import Literature.Computability.AlgebraicComplexity.InterfaceTensors
import Literature.Computability.AlgebraicComplexity.FlatteningRankCube
import HarnessLib

/-!
# Slot symmetry of the Coppersmith–Winograd tensor and of interface tensors
(Vassilevska Williams–Xu–Xu–Zhou 2024, §5.1: "the analysis for the other two regions follow by symmetry") — proved

Topic `Literature/Computability/AlgebraicComplexity`.  The global stage of Vassilevska Williams–Xu–Xu–Zhou
(SODA 2024, arXiv:2307.07970) treats three regions, sharing `Z`-, `Y`- and `X`-blocks respectively,
and analyses only the first: "we only give the detailed analysis on the first region as the analysis
for the other two regions follow by symmetry" (§5.1), "By symmetry, we can apply the same method to
the second and third region, where for the second region we perform asymmetric hashing that shares
`Y`-variable blocks, and for the third region … `X`-blocks" (§5.7).  The symmetry in question is
the invariance of `CW_q` under permutations of its three slots together with the corresponding
renaming of the data of an interface tensor.  This file PROVES the dictionary:

* `bigCwTensor_swap₁₂`, `bigCwTensor_swap₁₃`, `bigCwTensor_swap₂₃` — `CW_q` is symmetric;
  `kroneckerPow_swap₁₃` etc. — so are its (chunked) powers;
* `InterfaceTerm.swapXZ` / `swapXY` / `swapYZ` — renaming the data of a term
  (`(i,j,k,γ_X,γ_Y,γ_Z) ↦ (k,j,i,γ_Z,γ_Y,γ_X)`, …);
* `interfaceTensor_swapXZ` (and `XY`, `YZ`) — **the interface tensor of the renamed parameter list is
  the slot-swapped interface tensor**: `𝒯_{τ, L.swapXZ}(z, y, x) = 𝒯_{τ, L}(x, y, z)`;
* `tensorRestrictsTo_of_swap₁₃` (and `₁₂`, `₂₃`) — a restriction `(CW_q^{⊗c})^{⊗n} ≥ s` proved for
  renamed data yields `(CW_q^{⊗c})^{⊗n} ≥ (slot-swapped s)` for the original one
  (`TensorRestrictsTo.swap₁₃` of `AsymptoticSpectrumProofs.lean` and the invariance of the power).

Everything is proved; three definitions (the renamings); no named facts.

## References

* V. Vassilevska Williams, Y. Xu, Z. Xu, R. Zhou, *New bounds for matrix multiplication: from alpha
  to omega*, SODA 2024, arXiv:2307.07970 (held: `paper:arxiv-2307.07970`), §5.1 and §5.7 (the three
  regions, "by symmetry"), §3.6 (`CW_q`). [VassilevskaWilliamsXuXuZhou2024]
-/

noncomputable section

open scoped BigOperators
open Finset

namespace Literature.Computability.AlgebraicComplexity

open Literature.Barriers.MatrixMultiplication (bigCwTensor bigCwTensor_apply)

universe u

/-! ## `CW_q` is symmetric in its three slots -/

section CwSymm

variable (K : Type u) [CommSemiring K] (q : ℕ)

/-- `CW_q(b, a, c) = CW_q(a, b, c)`. [cite: VassilevskaWilliamsXuXuZhou2024, §3.6 (CW_q = Σ (x₀yᵢzᵢ + xᵢy₀zᵢ + xᵢyᵢz₀) + x₀y₀z_{q+1} + x₀y_{q+1}z₀ + x_{q+1}y₀z₀)] -/
theorem bigCwTensor_swap₁₂ (a b c : Fin (q + 2)) : bigCwTensor K q b a c = bigCwTensor K q a b c := by
  simp only [bigCwTensor_apply]
  congr 1
  apply propext
  constructor <;>
  · rintro (⟨h1, h2, h3, h4⟩ | ⟨h1, h2, h3, h4⟩ | ⟨h1, h2, h3, h4⟩ | ⟨h1, h2, h3⟩ | ⟨h1, h2, h3⟩ | ⟨h1, h2, h3⟩) <;>
      subst_vars <;> simp_all

/-- `CW_q(c, b, a) = CW_q(a, b, c)`. [cite: VassilevskaWilliamsXuXuZhou2024, §3.6] -/
theorem bigCwTensor_swap₁₃ (a b c : Fin (q + 2)) : bigCwTensor K q c b a = bigCwTensor K q a b c := by
  simp only [bigCwTensor_apply]
  congr 1
  apply propext
  constructor <;>
  · rintro (⟨h1, h2, h3, h4⟩ | ⟨h1, h2, h3, h4⟩ | ⟨h1, h2, h3, h4⟩ | ⟨h1, h2, h3⟩ | ⟨h1, h2, h3⟩ | ⟨h1, h2, h3⟩) <;>
      subst_vars <;> simp_all

/-- `CW_q(a, c, b) = CW_q(a, b, c)`. [cite: VassilevskaWilliamsXuXuZhou2024, §3.6] -/
theorem bigCwTensor_swap₂₃ (a b c : Fin (q + 2)) : bigCwTensor K q a c b = bigCwTensor K q a b c := by
  simp only [bigCwTensor_apply]
  congr 1
  apply propext
  constructor <;>
  · rintro (⟨h1, h2, h3, h4⟩ | ⟨h1, h2, h3, h4⟩ | ⟨h1, h2, h3, h4⟩ | ⟨h1, h2, h3⟩ | ⟨h1, h2, h3⟩ | ⟨h1, h2, h3⟩) <;>
      subst_vars <;> simp_all

variable {K q} {c n : ℕ}

/-- The chunked power `(CW_q^{⊗c})^{⊗n}` is symmetric under swapping the first and third slots. [folklore] -/
theorem kroneckerPow_bigCw_swap₁₃ (x y z : Fin n → Fin c → Fin (q + 2)) :
    kroneckerPow (kroneckerPow (bigCwTensor K q) c) n z y x = kroneckerPow (kroneckerPow (bigCwTensor K q) c) n x y z := by
  simp only [kroneckerPow_apply, bigCwTensor_swap₁₃]

/-- … and under swapping the first two slots. [folklore] -/
theorem kroneckerPow_bigCw_swap₁₂ (x y z : Fin n → Fin c → Fin (q + 2)) :
    kroneckerPow (kroneckerPow (bigCwTensor K q) c) n y x z = kroneckerPow (kroneckerPow (bigCwTensor K q) c) n x y z := by
  simp only [kroneckerPow_apply, bigCwTensor_swap₁₂]

/-- … and under swapping the last two slots. [folklore] -/
theorem kroneckerPow_bigCw_swap₂₃ (x y z : Fin n → Fin c → Fin (q + 2)) :
    kroneckerPow (kroneckerPow (bigCwTensor K q) c) n x z y = kroneckerPow (kroneckerPow (bigCwTensor K q) c) n x y z := by
  simp only [kroneckerPow_apply, bigCwTensor_swap₂₃]

end CwSymm

/-! ## Renaming the data of an interface tensor -/

namespace InterfaceTerm

variable {c : ℕ}

/-- Renaming `X ↔ Z`: `(i,j,k,γ_X,γ_Y,γ_Z) ↦ (k,j,i,γ_Z,γ_Y,γ_X)`. [cite: VassilevskaWilliamsXuXuZhou2024, §5.1 ("by symmetry")] -/
def swapXZ (T : InterfaceTerm c) : InterfaceTerm c := ⟨T.k, T.j, T.i, T.γZ, T.γY, T.γX⟩

/-- Renaming `X ↔ Y`. [cite: VassilevskaWilliamsXuXuZhou2024, §5.1] -/
def swapXY (T : InterfaceTerm c) : InterfaceTerm c := ⟨T.j, T.i, T.k, T.γY, T.γX, T.γZ⟩

/-- Renaming `Y ↔ Z`. [cite: VassilevskaWilliamsXuXuZhou2024, §5.1] -/
def swapYZ (T : InterfaceTerm c) : InterfaceTerm c := ⟨T.i, T.k, T.j, T.γX, T.γZ, T.γY⟩

/-- Component of the renaming. [folklore] -/
@[simp] theorem swapXZ_i (T : InterfaceTerm c) : T.swapXZ.i = T.k := rfl
/-- Component of the renaming. [folklore] -/
@[simp] theorem swapXZ_j (T : InterfaceTerm c) : T.swapXZ.j = T.j := rfl
/-- Component of the renaming. [folklore] -/
@[simp] theorem swapXZ_k (T : InterfaceTerm c) : T.swapXZ.k = T.i := rfl
/-- Component of the renaming. [folklore] -/
@[simp] theorem swapXZ_γX (T : InterfaceTerm c) : T.swapXZ.γX = T.γZ := rfl
/-- Component of the renaming. [folklore] -/
@[simp] theorem swapXZ_γY (T : InterfaceTerm c) : T.swapXZ.γY = T.γY := rfl
/-- Component of the renaming. [folklore] -/
@[simp] theorem swapXZ_γZ (T : InterfaceTerm c) : T.swapXZ.γZ = T.γX := rfl
/-- Component of the renaming. [folklore] -/
@[simp] theorem swapXY_i (T : InterfaceTerm c) : T.swapXY.i = T.j := rfl
/-- Component of the renaming. [folklore] -/
@[simp] theorem swapXY_j (T : InterfaceTerm c) : T.swapXY.j = T.i := rfl
/-- Component of the renaming. [folklore] -/
@[simp] theorem swapXY_k (T : InterfaceTerm c) : T.swapXY.k = T.k := rfl
/-- Component of the renaming. [folklore] -/
@[simp] theorem swapXY_γX (T : InterfaceTerm c) : T.swapXY.γX = T.γY := rfl
/-- Component of the renaming. [folklore] -/
@[simp] theorem swapXY_γY (T : InterfaceTerm c) : T.swapXY.γY = T.γX := rfl
/-- Component of the renaming. [folklore] -/
@[simp] theorem swapXY_γZ (T : InterfaceTerm c) : T.swapXY.γZ = T.γZ := rfl
/-- Component of the renaming. [folklore] -/
@[simp] theorem swapYZ_i (T : InterfaceTerm c) : T.swapYZ.i = T.i := rfl
/-- Component of the renaming. [folklore] -/
@[simp] theorem swapYZ_j (T : InterfaceTerm c) : T.swapYZ.j = T.k := rfl
/-- Component of the renaming. [folklore] -/
@[simp] theorem swapYZ_k (T : InterfaceTerm c) : T.swapYZ.k = T.j := rfl
/-- Component of the renaming. [folklore] -/
@[simp] theorem swapYZ_γX (T : InterfaceTerm c) : T.swapYZ.γX = T.γX := rfl
/-- Component of the renaming. [folklore] -/
@[simp] theorem swapYZ_γY (T : InterfaceTerm c) : T.swapYZ.γY = T.γZ := rfl
/-- Component of the renaming. [folklore] -/
@[simp] theorem swapYZ_γZ (T : InterfaceTerm c) : T.swapYZ.γZ = T.γY := rfl

end InterfaceTerm

/-! ## The interface tensor of renamed data is the slot-swapped interface tensor -/

section Swap

variable (K : Type u) [CommSemiring K] (q : ℕ) {c n s : ℕ}

/-- **`𝒯_{τ, L.swapXZ}(z, y, x) = 𝒯_{τ, L}(x, y, z)`.** [cite: VassilevskaWilliamsXuXuZhou2024, §5.1 ("the analysis for the other two regions follow by symmetry")] -/
theorem interfaceTensor_swapXZ (τ : Fin n → Fin s) (L : Fin s → InterfaceTerm c) (ε : ℝ)
    (x y z : Fin n → Fin c → Fin (q + 2)) :
    interfaceTensor K q τ (fun t => (L t).swapXZ) ε z y x = interfaceTensor K q τ L ε x y z := by
  simp only [interfaceTensor, partSubtensor_apply, levelBlocksX, levelBlocksY, levelBlocksZ,
    InterfaceTerm.swapXZ_i, InterfaceTerm.swapXZ_j, InterfaceTerm.swapXZ_k, InterfaceTerm.swapXZ_γX,
    InterfaceTerm.swapXZ_γY, InterfaceTerm.swapXZ_γZ, kroneckerPow_bigCw_swap₁₃]
  congr 1
  apply propext
  tauto

/-- **`𝒯_{τ, L.swapXY}(y, x, z) = 𝒯_{τ, L}(x, y, z)`.** [cite: VassilevskaWilliamsXuXuZhou2024, §5.1] -/
theorem interfaceTensor_swapXY (τ : Fin n → Fin s) (L : Fin s → InterfaceTerm c) (ε : ℝ)
    (x y z : Fin n → Fin c → Fin (q + 2)) :
    interfaceTensor K q τ (fun t => (L t).swapXY) ε y x z = interfaceTensor K q τ L ε x y z := by
  simp only [interfaceTensor, partSubtensor_apply, levelBlocksX, levelBlocksY, levelBlocksZ,
    InterfaceTerm.swapXY_i, InterfaceTerm.swapXY_j, InterfaceTerm.swapXY_k, InterfaceTerm.swapXY_γX,
    InterfaceTerm.swapXY_γY, InterfaceTerm.swapXY_γZ, kroneckerPow_bigCw_swap₁₂]
  congr 1
  apply propext
  tauto

/-- **`𝒯_{τ, L.swapYZ}(x, z, y) = 𝒯_{τ, L}(x, y, z)`.** [cite: VassilevskaWilliamsXuXuZhou2024, §5.1] -/
theorem interfaceTensor_swapYZ (τ : Fin n → Fin s) (L : Fin s → InterfaceTerm c) (ε : ℝ)
    (x y z : Fin n → Fin c → Fin (q + 2)) :
    interfaceTensor K q τ (fun t => (L t).swapYZ) ε x z y = interfaceTensor K q τ L ε x y z := by
  simp only [interfaceTensor, partSubtensor_apply, levelBlocksX, levelBlocksY, levelBlocksZ,
    InterfaceTerm.swapYZ_i, InterfaceTerm.swapYZ_j, InterfaceTerm.swapYZ_k, InterfaceTerm.swapYZ_γX,
    InterfaceTerm.swapYZ_γY, InterfaceTerm.swapYZ_γZ, kroneckerPow_bigCw_swap₂₃]
  congr 1
  apply propext
  tauto

/-- `⟨k⟩` is symmetric in its three slots. [folklore] -/
theorem unitTensor_perm (k : ℕ) (a b d : Fin k) :
    unitTensor K k d b a = unitTensor K k a b d ∧ unitTensor K k b a d = unitTensor K k a b d ∧
      unitTensor K k a d b = unitTensor K k a b d := by
  simp only [unitTensor_apply]
  refine ⟨?_, ?_, ?_⟩ <;>
  · by_cases h1 : a = b <;> by_cases h2 : b = d <;> subst_vars <;> simp_all [eq_comm]

/-- **Reading a restriction of the power back through the `X ↔ Z` symmetry**: if the power restricts to
`⟨k⟩ ⊗ 𝒯_{τ,L}`, it restricts to `⟨k⟩ ⊗ 𝒯_{τ,L.swapXZ}` (swap the first and third slots of both sides;
the power and `⟨k⟩` are symmetric). [cite: VassilevskaWilliamsXuXuZhou2024, §5.7 ("By symmetry, we can apply the same method to the second and third region")] -/
theorem tensorRestrictsTo_copies_swapXZ (τ : Fin n → Fin s) (L : Fin s → InterfaceTerm c) (ε : ℝ) (k : ℕ)
    (h : TensorRestrictsTo (kroneckerPow (kroneckerPow (bigCwTensor K q) c) n)
      (kroneckerTensor (unitTensor K k) (interfaceTensor K q τ L ε))) :
    TensorRestrictsTo (kroneckerPow (kroneckerPow (bigCwTensor K q) c) n)
      (kroneckerTensor (unitTensor K k) (interfaceTensor K q τ (fun t => (L t).swapXZ) ε)) := by
  have h' : TensorRestrictsTo (fun u v w => kroneckerPow (kroneckerPow (bigCwTensor K q) c) n w v u)
      (fun u v w => kroneckerTensor (unitTensor K k) (interfaceTensor K q τ L ε) w v u) := h.swap₁₃.swap₂₃
  have e1 : (fun u v w => kroneckerPow (kroneckerPow (bigCwTensor K q) c) n w v u) =
      kroneckerPow (kroneckerPow (bigCwTensor K q) c) n := by
    funext u v w
    exact kroneckerPow_bigCw_swap₁₃ u v w
  have e2 : (fun u v w => kroneckerTensor (unitTensor K k) (interfaceTensor K q τ L ε) w v u) =
      kroneckerTensor (unitTensor K k) (interfaceTensor K q τ (fun t => (L t).swapXZ) ε) := by
    funext u v w
    simp only [kroneckerTensor_apply]
    rw [(unitTensor_perm K k u.1 v.1 w.1).1, interfaceTensor_swapXZ]
  rw [e1, e2] at h'
  exact h'

/-- **Reading back through the `X ↔ Y` symmetry.** [cite: VassilevskaWilliamsXuXuZhou2024, §5.7] -/
theorem tensorRestrictsTo_copies_swapXY (τ : Fin n → Fin s) (L : Fin s → InterfaceTerm c) (ε : ℝ) (k : ℕ)
    (h : TensorRestrictsTo (kroneckerPow (kroneckerPow (bigCwTensor K q) c) n)
      (kroneckerTensor (unitTensor K k) (interfaceTensor K q τ L ε))) :
    TensorRestrictsTo (kroneckerPow (kroneckerPow (bigCwTensor K q) c) n)
      (kroneckerTensor (unitTensor K k) (interfaceTensor K q τ (fun t => (L t).swapXY) ε)) := by
  have h' : TensorRestrictsTo (fun u v w => kroneckerPow (kroneckerPow (bigCwTensor K q) c) n v u w)
      (fun u v w => kroneckerTensor (unitTensor K k) (interfaceTensor K q τ L ε) v u w) := h.swap₁₂
  have e1 : (fun u v w => kroneckerPow (kroneckerPow (bigCwTensor K q) c) n v u w) =
      kroneckerPow (kroneckerPow (bigCwTensor K q) c) n := by
    funext u v w
    exact kroneckerPow_bigCw_swap₁₂ u v w
  have e2 : (fun u v w => kroneckerTensor (unitTensor K k) (interfaceTensor K q τ L ε) v u w) =
      kroneckerTensor (unitTensor K k) (interfaceTensor K q τ (fun t => (L t).swapXY) ε) := by
    funext u v w
    simp only [kroneckerTensor_apply]
    rw [(unitTensor_perm K k u.1 v.1 w.1).2.1, interfaceTensor_swapXY]
  rw [e1, e2] at h'
  exact h'

/-- **Reading back through the `Y ↔ Z` symmetry.** [cite: VassilevskaWilliamsXuXuZhou2024, §5.7] -/
theorem tensorRestrictsTo_copies_swapYZ (τ : Fin n → Fin s) (L : Fin s → InterfaceTerm c) (ε : ℝ) (k : ℕ)
    (h : TensorRestrictsTo (kroneckerPow (kroneckerPow (bigCwTensor K q) c) n)
      (kroneckerTensor (unitTensor K k) (interfaceTensor K q τ L ε))) :
    TensorRestrictsTo (kroneckerPow (kroneckerPow (bigCwTensor K q) c) n)
      (kroneckerTensor (unitTensor K k) (interfaceTensor K q τ (fun t => (L t).swapYZ) ε)) := by
  have h' : TensorRestrictsTo (fun u v w => kroneckerPow (kroneckerPow (bigCwTensor K q) c) n u w v)
      (fun u v w => kroneckerTensor (unitTensor K k) (interfaceTensor K q τ L ε) u w v) := h.swap₂₃
  have e1 : (fun u v w => kroneckerPow (kroneckerPow (bigCwTensor K q) c) n u w v) =
      kroneckerPow (kroneckerPow (bigCwTensor K q) c) n := by
    funext u v w
    exact kroneckerPow_bigCw_swap₂₃ u v w
  have e2 : (fun u v w => kroneckerTensor (unitTensor K k) (interfaceTensor K q τ L ε) u w v) =
      kroneckerTensor (unitTensor K k) (interfaceTensor K q τ (fun t => (L t).swapYZ) ε) := by
    funext u v w
    simp only [kroneckerTensor_apply]
    rw [(unitTensor_perm K k u.1 v.1 w.1).2.2, interfaceTensor_swapYZ]
  rw [e1, e2] at h'
  exact h'

end Swap

end Literature.Computability.AlgebraicComplexity
import Literature.Topology.FourManifolds.BandSumJunction
import Literature.Topology.FourManifolds.KirbyMovesSlideModel
import Literature.Topology.FourManifolds.LinkingNumberProofs
import Mathlib.Analysis.Convex.Contractible
import Mathlib.AlgebraicTopology.FundamentalGroupoid.SimplyConnected
import Mathlib.Topology.Subpath
import HarnessLib

/-!
# Linking numbers are additive under band sums (proof)

Topic `Literature/Topology/FourManifolds`; fact seat
`provefact-Literature.Topology.FourManifolds.Framed-8b2614fcc9` (the slide model of a handle
slide, `KirbyMovesHandleSlide.lean`). Its decomposition file `KirbyMovesSlideModel.lean` isolates,
as the named fact (S₂) `Knot.HasLinkingNumber.bandSum`, the bilinearity of the linking number
behind the framing count of a handle slide — R. C. Kirby, *The Topology of 4-Manifolds* (1989),
Ch. I §4, p. 10: "The new framing can be computed from the linking matrix by the same process as
a change of basis … computing the new linkings". This file **proves it**, in the explicit form

* `Literature.Topology.FourManifolds.Knot.HasLinkingNumber.bandSum_of_bandData`: let `J` be a band
  sum of the disjoint oriented knots `J₁`, `J₂` along band data `b` (`BandData J₁ J₂ J avoid`,
  `BandSum.lean`), and `K` an oriented knot missing `J₁`, `J₂`, `J` and the band surface
  `b.support`; if `lk(K, J₁) = l₁` and `lk(K, J₂) = l₂` then `lk(K, J) = l₁ + l₂`

(no regularity of the band at the four attaching points is assumed), and the discharge
`Literature.Topology.FourManifolds.Knot.HasLinkingNumber.bandSum_holds : HasLinkingNumber.bandSum`.
Everything here is proved; no named fact is introduced.

## The proof (Rolfsen, *Knots and Links* (1976), §5.D, definition (2): `lk(K, J) = [J] ∈ H₁(S³ ∖ K)`)

With `lk(K, ·)` read as the abelianised class of the loop conjugated into the base point
(`Knot.HasLinkingNumber`, `LinkingNumber.lean`), the statement is `[J] = [J₁] + [J₂]` in
`π₁(S³ ∖ K)ᵃᵇ`, and free homotopies (conjugation in the fundamental groupoid, `LoopConj` of
`LinkingNumberWellDefined.lean`) are invisible there (`conjAb`, `LoopConj.conjAb_eq`,
`conjAbQ_conj`, `HasLinkingNumber.add_of_loops`). The geometry:

1. **The four sides of the band.** The closed lower arc `ℓ = band ∘ lowerArc` (from
   `p = band (0, -δ)` to `p' = band (1, -δ)`) and upper arc `u` (from `p'' = band (1, 1 + δ)` to
   `p''' = band (0, 1 + δ)`) lie on `J`; the left edge `e_L` (from `p` up to `p'''`) on `J₁`, the
   right edge `e_R` (from `p''` down to `p'`) on `J₂` — the latter as the left edge of the
   half-turned band (`BandData.exists_halfTurn`, `BandSumCommProofs.lean`). All four lift to the
   parameter lines of their knots with *increasing* lifts (`BandData.exists_lift_lowerCurve`,
   `exists_lift_leftEdge` of `BandSumJunction.lean`, from the orientation clauses;
   `Knot.strictMonoOn_of_lifts` for `u`).
2. **Windows** (`Knot.exists_windows_of_lifts`, extending `Knot.apply_zero_mem_of_lifts` of
   `BandSumCommProofs.lean`): on the parameter line of `J`, after the window `[a, bb]` of `ℓ` come
   a segment mapping into `J₂` off the band, an integer translate of the window of `u`, and a
   segment mapping into `J₁` off the band, filling one period. So the loop of `J` based at `p`
   is `ℓ · P₂ · u · P₄` (`Path.Homotopic.subpath_four`, Mathlib's `Path.subpath`).
3. **The segments ride on the summands** (`Knot.loopAt_subpath_homotopic_of_rides`): `P₂` lies
   on `J₂` and avoids the open right edge (which is inside the band surface,
   `BandData.range_left_inter_support`), so a lift of it through `J₂` is trapped in one translate
   of the complementary window (`exists_int_window_of_avoiding`, intermediate value theorem) and
   `P₂` is a reparametrisation of the complementary arc `Q₂` of `J₂` (from `p'` to `p''`);
   likewise `P₄ ≃ Q₄`, the arc of `J₁` from `p'''` to `p`; and the loops of `J₁`, `J₂` based at
   `p`, `p''` are `e_L · Q₄`, `e_R · Q₂` (`Knot.loopAt_subpath_homotopic_of_lift`). Degenerate
   complementary arcs (a summand swallowed by its edge up to one point) are allowed throughout.
4. **Across the band** (`BandData.upper_homotopic`): `u ≃ e_R · ℓ⁻¹ · e_L` rel endpoints, because
   the band maps the open collar square together with its four corners — a star-shaped, hence
   simply connected, planar set (`cornerSquare`, `starConvex_cornerSquare`, Mathlib's
   `StarConvex.contractibleSpace`) — into `S³ ∖ K`.
5. Hence `[J] = [ℓ · Q₂ · e_R · ℓ⁻¹] · [e_L · Q₄]`, the first factor conjugate to
   `[e_R · Q₂] = [J₂]`, the second equal to `[J₁]`.

## References

* D. Rolfsen, *Knots and Links*, Publish or Perish (1976), §5.D (linking numbers, definition
  (2)). [cite: Rolfsen1976, §5.D]
* R. C. Kirby, *The Topology of 4-Manifolds*, LNM 1374, Springer (1989), Ch. I §4, p. 10,
  Fig. 4.4. [cite: Kirby1989, Ch. I §4]
* R. E. Gompf, A. I. Stipsicz, *4-Manifolds and Kirby Calculus* (1999), §4.5, §5.1 (framing of
  a handle slide `nᵢ + nⱼ ± 2 lk`). A. Hatcher, *Algebraic Topology* (2002), §1.1 (change of base
  point; Exercise 6), Prop. 1.30 (lifting).

## Design notes

* Declares, besides theorems, the auxiliary definitions `conjAb`, `conjAbQ` (conjugation into a
  base point read in `π₁ᵃᵇ`), `cornerSquare` (with a `ContractibleSpace` instance under
  `[Fact (0 < δ)]`), `Knot.cpt`, `Knot.loopAt` (the loop of a knot based at any parameter),
  `BandData.bandCompl`, `cornerLL/LR/UR/UL`, `rightEdgePlanar`, `lowerPath`, `upperPath`,
  `leftPath`, `rightPath`; no statement of another file is modified; nothing uses `sorry`; the
  main theorem depends only on `propext`, `Classical.choice`, `Quot.sound` and needs
  `maxHeartbeats 400000`.
-/

open scoped Manifold ContDiff Topology Real
open Function Set Metric unitInterval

The task - Your output should be the listing's lines, exact and complete, from its first line to the line that contains "in question is", inclusive.

The completed task -
import Literature.Computability.AlgebraicComplexity.InterfaceTensors
import Literature.Computability.AlgebraicComplexity.FlatteningRankCube
import HarnessLib

/-!
# Slot symmetry of the Coppersmith–Winograd tensor and of interface tensors
(Vassilevska Williams–Xu–Xu–Zhou 2024, §5.1: "the analysis for the other two regions follow by symmetry") — proved

Topic `Literature/Computability/AlgebraicComplexity`.  The global stage of Vassilevska Williams–Xu–Xu–Zhou
(SODA 2024, arXiv:2307.07970) treats three regions, sharing `Z`-, `Y`- and `X`-blocks respectively,
and analyses only the first: "we only give the detailed analysis on the first region as the analysis
for the other two regions follow by symmetry" (§5.1), "By symmetry, we can apply the same method to
the second and third region, where for the second region we perform asymmetric hashing that shares
`Y`-variable blocks, and for the third region … `X`-blocks" (§5.7).  The symmetry in question is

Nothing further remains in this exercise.